The number of lines containing the word "hsha" is all you should give; count them in the records below.

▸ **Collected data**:
Start of Block
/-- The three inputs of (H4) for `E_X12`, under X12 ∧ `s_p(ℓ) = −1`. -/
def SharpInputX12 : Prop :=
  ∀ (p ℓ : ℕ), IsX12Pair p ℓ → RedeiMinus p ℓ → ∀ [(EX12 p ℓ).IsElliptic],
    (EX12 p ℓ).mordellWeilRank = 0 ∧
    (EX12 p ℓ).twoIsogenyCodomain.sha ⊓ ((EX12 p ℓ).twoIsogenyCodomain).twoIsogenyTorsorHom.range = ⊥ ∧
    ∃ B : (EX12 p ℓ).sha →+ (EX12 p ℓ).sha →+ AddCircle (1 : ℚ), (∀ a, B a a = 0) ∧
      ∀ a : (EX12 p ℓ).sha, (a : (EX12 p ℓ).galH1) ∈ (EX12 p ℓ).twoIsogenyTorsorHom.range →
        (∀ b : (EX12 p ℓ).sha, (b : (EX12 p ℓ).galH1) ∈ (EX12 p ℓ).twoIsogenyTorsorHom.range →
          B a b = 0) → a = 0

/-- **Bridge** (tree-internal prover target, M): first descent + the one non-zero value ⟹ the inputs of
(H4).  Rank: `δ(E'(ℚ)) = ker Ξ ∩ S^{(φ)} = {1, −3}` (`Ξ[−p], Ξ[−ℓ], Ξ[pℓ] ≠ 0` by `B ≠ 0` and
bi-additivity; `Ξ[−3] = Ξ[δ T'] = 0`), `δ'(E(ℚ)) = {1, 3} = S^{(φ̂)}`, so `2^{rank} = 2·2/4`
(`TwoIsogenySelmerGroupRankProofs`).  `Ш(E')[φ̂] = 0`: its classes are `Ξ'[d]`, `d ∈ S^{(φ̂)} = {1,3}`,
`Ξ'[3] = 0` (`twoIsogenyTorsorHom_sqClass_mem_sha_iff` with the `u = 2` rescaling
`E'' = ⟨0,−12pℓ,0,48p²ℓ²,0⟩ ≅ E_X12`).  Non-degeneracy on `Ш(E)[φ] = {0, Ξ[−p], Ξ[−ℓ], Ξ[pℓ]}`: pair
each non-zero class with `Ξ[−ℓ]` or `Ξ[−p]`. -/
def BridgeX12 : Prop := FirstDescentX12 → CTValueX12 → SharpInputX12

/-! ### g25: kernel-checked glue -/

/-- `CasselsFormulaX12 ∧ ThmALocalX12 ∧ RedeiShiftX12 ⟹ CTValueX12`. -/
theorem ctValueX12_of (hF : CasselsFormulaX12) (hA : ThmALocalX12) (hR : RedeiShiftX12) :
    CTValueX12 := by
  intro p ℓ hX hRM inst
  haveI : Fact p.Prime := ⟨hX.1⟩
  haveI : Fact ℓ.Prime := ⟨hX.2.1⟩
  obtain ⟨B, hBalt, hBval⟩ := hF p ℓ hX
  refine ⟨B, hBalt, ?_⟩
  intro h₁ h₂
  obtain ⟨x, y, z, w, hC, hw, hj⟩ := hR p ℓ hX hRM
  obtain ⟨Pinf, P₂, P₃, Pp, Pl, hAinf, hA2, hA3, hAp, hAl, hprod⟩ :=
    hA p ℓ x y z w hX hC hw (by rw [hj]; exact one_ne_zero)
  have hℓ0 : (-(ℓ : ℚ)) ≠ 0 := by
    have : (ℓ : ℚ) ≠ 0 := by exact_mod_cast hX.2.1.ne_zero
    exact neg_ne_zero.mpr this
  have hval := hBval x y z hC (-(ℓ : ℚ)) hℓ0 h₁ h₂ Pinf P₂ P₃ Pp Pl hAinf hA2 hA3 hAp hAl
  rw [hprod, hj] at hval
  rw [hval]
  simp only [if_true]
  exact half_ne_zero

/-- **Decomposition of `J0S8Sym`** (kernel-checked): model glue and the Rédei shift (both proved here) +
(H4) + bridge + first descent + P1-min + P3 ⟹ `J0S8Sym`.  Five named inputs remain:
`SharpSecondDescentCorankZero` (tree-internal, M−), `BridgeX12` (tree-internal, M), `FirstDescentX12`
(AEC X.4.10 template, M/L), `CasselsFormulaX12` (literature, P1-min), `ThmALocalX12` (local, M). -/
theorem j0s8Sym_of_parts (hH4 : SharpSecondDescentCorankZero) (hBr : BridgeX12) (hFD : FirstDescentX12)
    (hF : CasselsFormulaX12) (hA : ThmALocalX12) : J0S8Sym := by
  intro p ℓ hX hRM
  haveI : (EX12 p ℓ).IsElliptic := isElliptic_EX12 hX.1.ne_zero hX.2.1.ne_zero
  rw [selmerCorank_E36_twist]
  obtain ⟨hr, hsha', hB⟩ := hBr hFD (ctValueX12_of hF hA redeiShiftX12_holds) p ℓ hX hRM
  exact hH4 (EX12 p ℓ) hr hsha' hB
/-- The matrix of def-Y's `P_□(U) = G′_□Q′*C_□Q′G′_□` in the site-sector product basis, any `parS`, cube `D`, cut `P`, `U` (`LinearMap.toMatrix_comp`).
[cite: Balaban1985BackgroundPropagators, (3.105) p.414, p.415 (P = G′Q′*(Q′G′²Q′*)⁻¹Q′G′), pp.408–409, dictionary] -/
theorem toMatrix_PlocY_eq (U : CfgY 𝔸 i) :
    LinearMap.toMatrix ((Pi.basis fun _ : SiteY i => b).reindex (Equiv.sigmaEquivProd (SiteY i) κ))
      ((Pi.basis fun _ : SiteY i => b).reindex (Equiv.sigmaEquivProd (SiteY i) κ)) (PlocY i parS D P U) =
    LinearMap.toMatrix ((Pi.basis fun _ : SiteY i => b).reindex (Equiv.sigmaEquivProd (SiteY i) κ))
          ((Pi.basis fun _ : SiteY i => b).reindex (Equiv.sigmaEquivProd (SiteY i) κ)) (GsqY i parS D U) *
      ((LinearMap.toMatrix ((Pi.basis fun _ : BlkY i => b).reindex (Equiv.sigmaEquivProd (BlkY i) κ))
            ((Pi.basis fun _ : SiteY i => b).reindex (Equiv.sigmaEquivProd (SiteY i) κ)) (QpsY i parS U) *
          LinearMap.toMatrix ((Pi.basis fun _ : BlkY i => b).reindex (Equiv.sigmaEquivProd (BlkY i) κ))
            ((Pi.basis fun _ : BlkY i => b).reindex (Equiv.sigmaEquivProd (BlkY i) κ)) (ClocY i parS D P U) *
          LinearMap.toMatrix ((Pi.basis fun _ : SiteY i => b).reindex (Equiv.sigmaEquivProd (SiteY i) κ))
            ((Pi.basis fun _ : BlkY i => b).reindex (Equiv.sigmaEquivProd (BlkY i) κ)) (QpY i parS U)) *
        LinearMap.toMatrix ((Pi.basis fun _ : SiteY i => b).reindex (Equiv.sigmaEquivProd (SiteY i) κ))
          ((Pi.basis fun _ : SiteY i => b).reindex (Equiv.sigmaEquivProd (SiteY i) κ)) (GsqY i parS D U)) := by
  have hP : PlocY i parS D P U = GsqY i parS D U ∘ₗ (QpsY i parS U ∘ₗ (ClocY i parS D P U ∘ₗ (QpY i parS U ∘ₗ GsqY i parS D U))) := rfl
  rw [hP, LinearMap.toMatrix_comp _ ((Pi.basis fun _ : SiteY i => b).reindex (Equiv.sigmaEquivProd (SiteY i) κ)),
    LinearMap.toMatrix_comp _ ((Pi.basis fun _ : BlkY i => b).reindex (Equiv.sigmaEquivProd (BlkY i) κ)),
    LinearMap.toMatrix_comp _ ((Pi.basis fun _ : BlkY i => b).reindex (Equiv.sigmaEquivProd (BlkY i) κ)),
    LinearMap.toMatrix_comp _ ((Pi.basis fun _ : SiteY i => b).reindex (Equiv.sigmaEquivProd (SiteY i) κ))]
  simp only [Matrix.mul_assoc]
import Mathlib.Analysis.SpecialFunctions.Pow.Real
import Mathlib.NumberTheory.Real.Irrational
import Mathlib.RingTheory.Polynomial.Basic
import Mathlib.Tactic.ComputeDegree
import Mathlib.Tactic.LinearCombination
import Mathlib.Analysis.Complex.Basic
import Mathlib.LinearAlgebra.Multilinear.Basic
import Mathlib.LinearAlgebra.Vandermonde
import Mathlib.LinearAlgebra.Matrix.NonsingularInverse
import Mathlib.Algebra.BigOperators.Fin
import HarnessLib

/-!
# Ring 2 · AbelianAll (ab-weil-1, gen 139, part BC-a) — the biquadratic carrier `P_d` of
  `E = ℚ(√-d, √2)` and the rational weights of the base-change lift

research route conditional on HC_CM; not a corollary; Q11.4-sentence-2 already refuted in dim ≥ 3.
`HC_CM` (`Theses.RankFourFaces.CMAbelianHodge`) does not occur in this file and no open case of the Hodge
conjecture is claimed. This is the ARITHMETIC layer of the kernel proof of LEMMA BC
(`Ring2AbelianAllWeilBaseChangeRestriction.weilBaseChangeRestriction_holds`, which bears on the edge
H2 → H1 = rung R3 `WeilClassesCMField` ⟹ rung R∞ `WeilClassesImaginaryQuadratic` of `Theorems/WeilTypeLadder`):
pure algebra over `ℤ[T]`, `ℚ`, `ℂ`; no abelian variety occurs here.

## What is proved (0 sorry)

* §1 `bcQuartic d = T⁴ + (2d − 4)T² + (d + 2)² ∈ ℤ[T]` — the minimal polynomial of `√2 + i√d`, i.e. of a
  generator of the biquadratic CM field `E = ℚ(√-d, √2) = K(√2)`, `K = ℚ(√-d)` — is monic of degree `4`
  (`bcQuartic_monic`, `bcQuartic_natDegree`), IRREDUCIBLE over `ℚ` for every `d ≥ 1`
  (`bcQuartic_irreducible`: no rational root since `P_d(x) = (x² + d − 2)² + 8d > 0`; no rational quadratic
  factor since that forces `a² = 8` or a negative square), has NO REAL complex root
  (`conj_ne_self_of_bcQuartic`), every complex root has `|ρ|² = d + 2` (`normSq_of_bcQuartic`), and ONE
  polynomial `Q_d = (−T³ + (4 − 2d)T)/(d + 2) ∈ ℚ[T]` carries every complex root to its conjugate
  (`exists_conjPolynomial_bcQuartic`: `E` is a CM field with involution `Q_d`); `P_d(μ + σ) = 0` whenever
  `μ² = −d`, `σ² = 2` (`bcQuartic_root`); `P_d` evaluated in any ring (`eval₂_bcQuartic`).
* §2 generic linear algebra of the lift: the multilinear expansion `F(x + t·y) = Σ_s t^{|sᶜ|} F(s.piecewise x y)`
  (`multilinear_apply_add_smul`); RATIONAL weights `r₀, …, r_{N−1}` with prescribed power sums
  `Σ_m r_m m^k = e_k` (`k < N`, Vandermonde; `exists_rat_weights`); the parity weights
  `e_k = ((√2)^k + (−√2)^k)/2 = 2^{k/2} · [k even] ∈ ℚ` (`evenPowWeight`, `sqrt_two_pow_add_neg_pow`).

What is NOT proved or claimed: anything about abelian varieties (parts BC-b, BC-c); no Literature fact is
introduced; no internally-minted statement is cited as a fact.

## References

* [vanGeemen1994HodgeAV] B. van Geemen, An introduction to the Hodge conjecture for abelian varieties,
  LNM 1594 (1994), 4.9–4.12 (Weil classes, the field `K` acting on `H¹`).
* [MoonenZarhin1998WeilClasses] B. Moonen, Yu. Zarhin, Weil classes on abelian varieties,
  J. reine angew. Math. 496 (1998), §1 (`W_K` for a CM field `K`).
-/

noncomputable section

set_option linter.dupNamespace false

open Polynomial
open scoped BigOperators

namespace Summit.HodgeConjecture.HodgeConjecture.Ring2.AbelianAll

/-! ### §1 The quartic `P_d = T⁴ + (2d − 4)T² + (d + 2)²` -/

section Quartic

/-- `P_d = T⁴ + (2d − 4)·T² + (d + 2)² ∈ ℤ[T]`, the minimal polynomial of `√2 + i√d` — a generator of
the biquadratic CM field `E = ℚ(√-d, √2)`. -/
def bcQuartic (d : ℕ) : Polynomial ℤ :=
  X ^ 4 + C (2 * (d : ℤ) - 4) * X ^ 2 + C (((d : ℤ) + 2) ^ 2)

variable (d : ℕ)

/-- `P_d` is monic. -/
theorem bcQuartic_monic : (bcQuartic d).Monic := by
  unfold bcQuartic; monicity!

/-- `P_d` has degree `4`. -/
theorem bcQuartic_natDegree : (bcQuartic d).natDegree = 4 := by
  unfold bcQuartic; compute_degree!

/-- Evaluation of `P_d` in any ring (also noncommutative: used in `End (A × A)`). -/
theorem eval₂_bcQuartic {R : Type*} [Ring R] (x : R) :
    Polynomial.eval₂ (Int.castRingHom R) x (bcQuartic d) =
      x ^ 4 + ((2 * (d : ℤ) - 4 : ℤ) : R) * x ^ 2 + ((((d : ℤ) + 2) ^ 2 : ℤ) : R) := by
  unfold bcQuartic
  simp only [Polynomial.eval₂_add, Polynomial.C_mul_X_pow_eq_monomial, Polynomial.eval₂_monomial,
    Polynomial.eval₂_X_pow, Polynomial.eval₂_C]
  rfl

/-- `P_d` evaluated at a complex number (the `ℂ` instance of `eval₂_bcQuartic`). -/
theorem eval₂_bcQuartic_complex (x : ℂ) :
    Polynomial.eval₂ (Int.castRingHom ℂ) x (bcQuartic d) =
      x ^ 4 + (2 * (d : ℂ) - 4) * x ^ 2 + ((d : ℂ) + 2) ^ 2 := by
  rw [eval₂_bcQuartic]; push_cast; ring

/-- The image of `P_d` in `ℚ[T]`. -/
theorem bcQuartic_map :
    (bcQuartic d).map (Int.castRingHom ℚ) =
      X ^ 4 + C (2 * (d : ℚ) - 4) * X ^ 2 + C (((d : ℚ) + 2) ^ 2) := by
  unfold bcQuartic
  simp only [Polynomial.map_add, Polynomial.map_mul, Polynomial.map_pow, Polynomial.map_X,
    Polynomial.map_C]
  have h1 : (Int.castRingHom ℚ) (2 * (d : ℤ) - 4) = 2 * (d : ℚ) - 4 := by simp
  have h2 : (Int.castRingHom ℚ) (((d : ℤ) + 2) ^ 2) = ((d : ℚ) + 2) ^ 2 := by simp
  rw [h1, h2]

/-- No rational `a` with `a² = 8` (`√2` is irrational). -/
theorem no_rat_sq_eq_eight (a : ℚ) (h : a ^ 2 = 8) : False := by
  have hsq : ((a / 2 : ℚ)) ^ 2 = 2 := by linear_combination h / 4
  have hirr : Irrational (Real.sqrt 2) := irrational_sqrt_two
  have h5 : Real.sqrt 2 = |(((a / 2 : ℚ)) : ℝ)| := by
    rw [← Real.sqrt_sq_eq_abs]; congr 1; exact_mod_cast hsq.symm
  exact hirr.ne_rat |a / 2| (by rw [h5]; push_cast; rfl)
End of Block
▸ **Problem solution**: 2